◆ **DESCRIPTION OF THE TASK**:
From the top of the records below, return each line exactly, ending with the line that contains "intro y hy hyo".

◆ **RECORD SET**:
○ ○ ○ ○ ○
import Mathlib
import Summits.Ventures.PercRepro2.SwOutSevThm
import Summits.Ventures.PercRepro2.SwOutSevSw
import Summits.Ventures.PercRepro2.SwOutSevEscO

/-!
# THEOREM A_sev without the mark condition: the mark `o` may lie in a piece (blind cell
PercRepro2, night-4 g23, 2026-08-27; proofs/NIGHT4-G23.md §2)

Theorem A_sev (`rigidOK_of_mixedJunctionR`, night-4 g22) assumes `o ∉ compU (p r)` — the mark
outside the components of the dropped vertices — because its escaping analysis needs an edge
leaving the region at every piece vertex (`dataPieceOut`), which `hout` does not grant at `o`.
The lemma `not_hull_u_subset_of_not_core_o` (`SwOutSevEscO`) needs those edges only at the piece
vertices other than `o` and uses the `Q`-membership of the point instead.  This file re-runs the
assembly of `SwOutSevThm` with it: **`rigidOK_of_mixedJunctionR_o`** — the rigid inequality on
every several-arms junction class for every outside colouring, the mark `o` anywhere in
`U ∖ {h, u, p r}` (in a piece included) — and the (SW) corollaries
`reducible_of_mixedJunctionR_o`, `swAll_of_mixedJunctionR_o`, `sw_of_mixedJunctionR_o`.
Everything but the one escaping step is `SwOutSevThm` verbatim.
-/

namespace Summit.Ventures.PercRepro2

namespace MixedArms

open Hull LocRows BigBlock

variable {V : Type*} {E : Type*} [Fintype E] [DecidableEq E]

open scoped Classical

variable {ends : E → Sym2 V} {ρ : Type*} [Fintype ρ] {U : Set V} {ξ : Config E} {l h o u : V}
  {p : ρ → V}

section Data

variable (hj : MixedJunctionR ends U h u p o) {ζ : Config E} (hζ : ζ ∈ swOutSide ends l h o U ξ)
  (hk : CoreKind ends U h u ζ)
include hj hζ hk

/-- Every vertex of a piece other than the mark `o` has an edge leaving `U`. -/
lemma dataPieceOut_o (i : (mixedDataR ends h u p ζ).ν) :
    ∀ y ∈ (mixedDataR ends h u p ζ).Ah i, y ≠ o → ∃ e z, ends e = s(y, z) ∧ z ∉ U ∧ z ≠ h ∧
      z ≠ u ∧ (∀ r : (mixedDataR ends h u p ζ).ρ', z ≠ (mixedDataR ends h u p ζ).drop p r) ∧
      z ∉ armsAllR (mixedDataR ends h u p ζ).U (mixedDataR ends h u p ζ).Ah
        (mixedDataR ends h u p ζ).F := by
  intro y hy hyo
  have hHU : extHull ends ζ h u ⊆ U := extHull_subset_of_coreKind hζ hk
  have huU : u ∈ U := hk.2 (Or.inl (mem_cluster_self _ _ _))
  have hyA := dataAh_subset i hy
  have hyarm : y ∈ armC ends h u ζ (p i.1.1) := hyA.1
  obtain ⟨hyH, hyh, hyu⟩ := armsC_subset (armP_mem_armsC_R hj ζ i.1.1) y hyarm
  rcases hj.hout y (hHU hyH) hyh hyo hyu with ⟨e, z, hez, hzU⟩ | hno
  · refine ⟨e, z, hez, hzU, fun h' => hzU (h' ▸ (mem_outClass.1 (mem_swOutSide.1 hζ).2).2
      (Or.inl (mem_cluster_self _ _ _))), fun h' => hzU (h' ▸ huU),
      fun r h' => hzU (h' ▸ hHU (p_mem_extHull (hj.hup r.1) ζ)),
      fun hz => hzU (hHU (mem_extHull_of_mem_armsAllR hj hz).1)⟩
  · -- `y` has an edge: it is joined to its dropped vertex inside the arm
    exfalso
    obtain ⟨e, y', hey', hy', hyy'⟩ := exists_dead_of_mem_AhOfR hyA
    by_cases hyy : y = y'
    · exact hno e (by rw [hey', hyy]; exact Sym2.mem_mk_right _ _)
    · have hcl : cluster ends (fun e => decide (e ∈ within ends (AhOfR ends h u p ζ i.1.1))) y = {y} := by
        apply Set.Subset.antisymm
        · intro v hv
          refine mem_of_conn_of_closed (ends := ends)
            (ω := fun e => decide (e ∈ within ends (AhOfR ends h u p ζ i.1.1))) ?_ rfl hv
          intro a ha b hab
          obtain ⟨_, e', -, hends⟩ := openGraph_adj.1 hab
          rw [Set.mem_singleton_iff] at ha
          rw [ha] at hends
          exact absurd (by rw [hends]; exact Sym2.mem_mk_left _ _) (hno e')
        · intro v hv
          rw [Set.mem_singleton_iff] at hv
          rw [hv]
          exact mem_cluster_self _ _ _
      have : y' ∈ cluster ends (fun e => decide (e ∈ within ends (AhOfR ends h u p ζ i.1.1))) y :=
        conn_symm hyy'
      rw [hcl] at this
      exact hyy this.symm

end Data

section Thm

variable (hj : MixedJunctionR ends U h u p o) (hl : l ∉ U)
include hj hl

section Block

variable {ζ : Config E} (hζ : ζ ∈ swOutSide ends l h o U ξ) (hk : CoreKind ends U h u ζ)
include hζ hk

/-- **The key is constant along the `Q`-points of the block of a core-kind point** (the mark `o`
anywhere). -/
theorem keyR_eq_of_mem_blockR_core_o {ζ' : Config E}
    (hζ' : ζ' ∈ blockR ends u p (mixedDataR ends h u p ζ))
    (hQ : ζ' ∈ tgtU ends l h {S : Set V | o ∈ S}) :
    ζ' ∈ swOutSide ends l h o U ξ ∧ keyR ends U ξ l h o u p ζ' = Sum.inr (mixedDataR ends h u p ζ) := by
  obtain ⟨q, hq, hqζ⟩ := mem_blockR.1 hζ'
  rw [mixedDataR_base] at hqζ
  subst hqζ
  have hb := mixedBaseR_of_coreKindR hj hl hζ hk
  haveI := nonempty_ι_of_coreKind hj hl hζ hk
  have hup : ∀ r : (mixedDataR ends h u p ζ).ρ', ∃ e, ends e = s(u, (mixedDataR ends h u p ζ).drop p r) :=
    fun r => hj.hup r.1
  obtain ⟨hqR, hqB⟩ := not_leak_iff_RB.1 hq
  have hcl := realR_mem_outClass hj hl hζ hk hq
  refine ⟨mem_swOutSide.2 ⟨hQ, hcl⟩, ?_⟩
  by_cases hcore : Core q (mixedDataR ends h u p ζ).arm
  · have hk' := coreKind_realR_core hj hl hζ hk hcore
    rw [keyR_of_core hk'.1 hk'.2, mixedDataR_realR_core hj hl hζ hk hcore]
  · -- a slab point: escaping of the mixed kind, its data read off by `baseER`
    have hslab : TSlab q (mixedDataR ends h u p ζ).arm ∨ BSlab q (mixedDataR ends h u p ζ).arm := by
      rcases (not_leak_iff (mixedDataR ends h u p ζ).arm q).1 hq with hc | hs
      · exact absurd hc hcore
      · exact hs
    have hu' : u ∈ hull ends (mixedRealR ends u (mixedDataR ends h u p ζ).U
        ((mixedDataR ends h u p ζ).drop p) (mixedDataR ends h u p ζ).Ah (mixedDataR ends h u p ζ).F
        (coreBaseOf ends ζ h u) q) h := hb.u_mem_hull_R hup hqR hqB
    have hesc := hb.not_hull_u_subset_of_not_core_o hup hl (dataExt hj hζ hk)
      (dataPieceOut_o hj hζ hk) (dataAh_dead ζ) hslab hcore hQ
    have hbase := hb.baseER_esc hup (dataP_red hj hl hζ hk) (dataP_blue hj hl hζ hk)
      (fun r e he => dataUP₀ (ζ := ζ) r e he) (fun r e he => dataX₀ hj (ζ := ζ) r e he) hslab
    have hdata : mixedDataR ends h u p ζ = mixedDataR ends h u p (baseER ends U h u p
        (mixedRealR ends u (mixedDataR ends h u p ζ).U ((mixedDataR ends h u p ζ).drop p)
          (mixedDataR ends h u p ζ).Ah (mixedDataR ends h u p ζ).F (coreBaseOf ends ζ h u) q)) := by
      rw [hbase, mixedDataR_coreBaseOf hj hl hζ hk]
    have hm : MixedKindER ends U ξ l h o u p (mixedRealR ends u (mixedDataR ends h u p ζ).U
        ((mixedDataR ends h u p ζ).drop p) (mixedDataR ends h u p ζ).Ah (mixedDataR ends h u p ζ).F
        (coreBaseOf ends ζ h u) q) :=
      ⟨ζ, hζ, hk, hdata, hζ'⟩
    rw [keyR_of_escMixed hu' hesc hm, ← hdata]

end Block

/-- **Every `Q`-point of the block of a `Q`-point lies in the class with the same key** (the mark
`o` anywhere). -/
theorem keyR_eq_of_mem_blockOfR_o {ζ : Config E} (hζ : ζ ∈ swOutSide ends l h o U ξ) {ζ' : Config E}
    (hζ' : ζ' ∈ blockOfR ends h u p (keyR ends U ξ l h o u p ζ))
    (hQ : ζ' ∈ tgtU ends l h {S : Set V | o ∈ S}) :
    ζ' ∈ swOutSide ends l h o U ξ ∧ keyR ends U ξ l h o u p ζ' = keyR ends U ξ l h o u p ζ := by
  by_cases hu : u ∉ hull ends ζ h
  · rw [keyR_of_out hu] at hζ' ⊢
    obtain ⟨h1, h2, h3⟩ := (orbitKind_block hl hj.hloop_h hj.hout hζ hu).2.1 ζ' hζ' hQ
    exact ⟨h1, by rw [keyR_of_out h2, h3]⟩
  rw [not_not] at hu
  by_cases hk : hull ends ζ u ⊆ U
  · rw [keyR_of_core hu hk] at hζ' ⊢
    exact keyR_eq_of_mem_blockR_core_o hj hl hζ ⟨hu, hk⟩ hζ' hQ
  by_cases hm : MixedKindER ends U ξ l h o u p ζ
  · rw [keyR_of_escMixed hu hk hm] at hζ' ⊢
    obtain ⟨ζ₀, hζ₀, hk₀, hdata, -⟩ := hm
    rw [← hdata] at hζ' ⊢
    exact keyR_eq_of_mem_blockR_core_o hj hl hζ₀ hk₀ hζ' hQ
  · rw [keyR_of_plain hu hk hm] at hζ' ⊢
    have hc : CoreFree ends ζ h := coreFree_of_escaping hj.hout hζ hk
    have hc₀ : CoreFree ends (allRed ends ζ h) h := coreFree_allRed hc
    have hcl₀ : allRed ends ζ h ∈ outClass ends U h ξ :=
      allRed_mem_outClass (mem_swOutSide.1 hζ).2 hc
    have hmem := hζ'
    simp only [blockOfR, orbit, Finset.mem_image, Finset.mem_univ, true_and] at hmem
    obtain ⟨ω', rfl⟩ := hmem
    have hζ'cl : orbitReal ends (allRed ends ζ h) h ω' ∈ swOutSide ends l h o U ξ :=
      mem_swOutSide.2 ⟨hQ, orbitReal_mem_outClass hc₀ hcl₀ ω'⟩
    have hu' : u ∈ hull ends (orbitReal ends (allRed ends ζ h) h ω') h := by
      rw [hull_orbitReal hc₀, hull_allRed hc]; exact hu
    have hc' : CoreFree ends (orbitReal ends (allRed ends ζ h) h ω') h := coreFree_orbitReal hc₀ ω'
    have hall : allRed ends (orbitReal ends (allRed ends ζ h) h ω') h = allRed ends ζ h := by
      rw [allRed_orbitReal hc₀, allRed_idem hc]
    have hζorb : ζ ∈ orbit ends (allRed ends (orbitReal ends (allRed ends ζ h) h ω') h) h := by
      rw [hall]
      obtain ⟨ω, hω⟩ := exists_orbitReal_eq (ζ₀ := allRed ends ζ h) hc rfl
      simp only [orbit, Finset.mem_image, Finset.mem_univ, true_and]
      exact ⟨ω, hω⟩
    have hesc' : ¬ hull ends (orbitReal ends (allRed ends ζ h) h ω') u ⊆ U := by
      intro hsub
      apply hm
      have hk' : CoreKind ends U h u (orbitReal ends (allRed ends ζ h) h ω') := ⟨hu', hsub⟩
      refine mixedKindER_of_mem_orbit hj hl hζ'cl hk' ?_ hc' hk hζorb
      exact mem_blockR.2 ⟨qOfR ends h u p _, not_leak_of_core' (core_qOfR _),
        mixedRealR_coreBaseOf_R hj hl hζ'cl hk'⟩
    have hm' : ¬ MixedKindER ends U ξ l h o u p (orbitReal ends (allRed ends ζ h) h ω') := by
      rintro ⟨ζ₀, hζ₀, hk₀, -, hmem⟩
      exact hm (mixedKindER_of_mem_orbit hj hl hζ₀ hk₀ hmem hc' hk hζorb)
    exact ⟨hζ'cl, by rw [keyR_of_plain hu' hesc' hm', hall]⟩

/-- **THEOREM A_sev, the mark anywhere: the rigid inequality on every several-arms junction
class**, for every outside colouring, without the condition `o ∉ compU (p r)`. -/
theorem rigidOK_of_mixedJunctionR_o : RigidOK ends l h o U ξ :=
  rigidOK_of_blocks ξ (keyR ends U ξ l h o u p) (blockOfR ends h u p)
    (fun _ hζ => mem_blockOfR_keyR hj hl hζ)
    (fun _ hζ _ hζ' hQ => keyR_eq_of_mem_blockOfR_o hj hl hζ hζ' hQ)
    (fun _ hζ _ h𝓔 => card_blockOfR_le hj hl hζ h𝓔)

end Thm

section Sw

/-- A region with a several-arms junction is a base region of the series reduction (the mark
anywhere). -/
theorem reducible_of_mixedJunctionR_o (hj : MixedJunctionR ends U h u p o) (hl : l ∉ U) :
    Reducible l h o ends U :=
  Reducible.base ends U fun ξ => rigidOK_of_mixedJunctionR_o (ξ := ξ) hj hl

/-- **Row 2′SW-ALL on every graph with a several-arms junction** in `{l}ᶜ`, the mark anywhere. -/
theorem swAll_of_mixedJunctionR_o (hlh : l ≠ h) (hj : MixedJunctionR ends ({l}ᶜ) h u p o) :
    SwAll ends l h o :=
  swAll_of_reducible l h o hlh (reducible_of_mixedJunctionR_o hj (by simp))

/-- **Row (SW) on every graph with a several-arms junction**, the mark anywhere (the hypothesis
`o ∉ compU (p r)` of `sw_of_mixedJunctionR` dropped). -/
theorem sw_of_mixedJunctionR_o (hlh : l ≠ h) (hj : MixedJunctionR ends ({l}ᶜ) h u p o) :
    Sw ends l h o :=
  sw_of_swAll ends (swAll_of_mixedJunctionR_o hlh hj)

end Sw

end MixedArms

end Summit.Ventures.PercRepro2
○ ○ ○ ○ ○
◆ **OUTPUT OF THE TASK**:
import Mathlib
import Summits.Ventures.PercRepro2.SwOutSevThm
import Summits.Ventures.PercRepro2.SwOutSevSw
import Summits.Ventures.PercRepro2.SwOutSevEscO

/-!
# THEOREM A_sev without the mark condition: the mark `o` may lie in a piece (blind cell
PercRepro2, night-4 g23, 2026-08-27; proofs/NIGHT4-G23.md §2)

Theorem A_sev (`rigidOK_of_mixedJunctionR`, night-4 g22) assumes `o ∉ compU (p r)` — the mark
outside the components of the dropped vertices — because its escaping analysis needs an edge
leaving the region at every piece vertex (`dataPieceOut`), which `hout` does not grant at `o`.
The lemma `not_hull_u_subset_of_not_core_o` (`SwOutSevEscO`) needs those edges only at the piece
vertices other than `o` and uses the `Q`-membership of the point instead.  This file re-runs the
assembly of `SwOutSevThm` with it: **`rigidOK_of_mixedJunctionR_o`** — the rigid inequality on
every several-arms junction class for every outside colouring, the mark `o` anywhere in
`U ∖ {h, u, p r}` (in a piece included) — and the (SW) corollaries
`reducible_of_mixedJunctionR_o`, `swAll_of_mixedJunctionR_o`, `sw_of_mixedJunctionR_o`.
Everything but the one escaping step is `SwOutSevThm` verbatim.
-/

namespace Summit.Ventures.PercRepro2

namespace MixedArms

open Hull LocRows BigBlock

variable {V : Type*} {E : Type*} [Fintype E] [DecidableEq E]

open scoped Classical

variable {ends : E → Sym2 V} {ρ : Type*} [Fintype ρ] {U : Set V} {ξ : Config E} {l h o u : V}
  {p : ρ → V}

section Data

variable (hj : MixedJunctionR ends U h u p o) {ζ : Config E} (hζ : ζ ∈ swOutSide ends l h o U ξ)
  (hk : CoreKind ends U h u ζ)
include hj hζ hk

/-- Every vertex of a piece other than the mark `o` has an edge leaving `U`. -/
lemma dataPieceOut_o (i : (mixedDataR ends h u p ζ).ν) :
    ∀ y ∈ (mixedDataR ends h u p ζ).Ah i, y ≠ o → ∃ e z, ends e = s(y, z) ∧ z ∉ U ∧ z ≠ h ∧
      z ≠ u ∧ (∀ r : (mixedDataR ends h u p ζ).ρ', z ≠ (mixedDataR ends h u p ζ).drop p r) ∧
      z ∉ armsAllR (mixedDataR ends h u p ζ).U (mixedDataR ends h u p ζ).Ah
        (mixedDataR ends h u p ζ).F := by
  intro y hy hyo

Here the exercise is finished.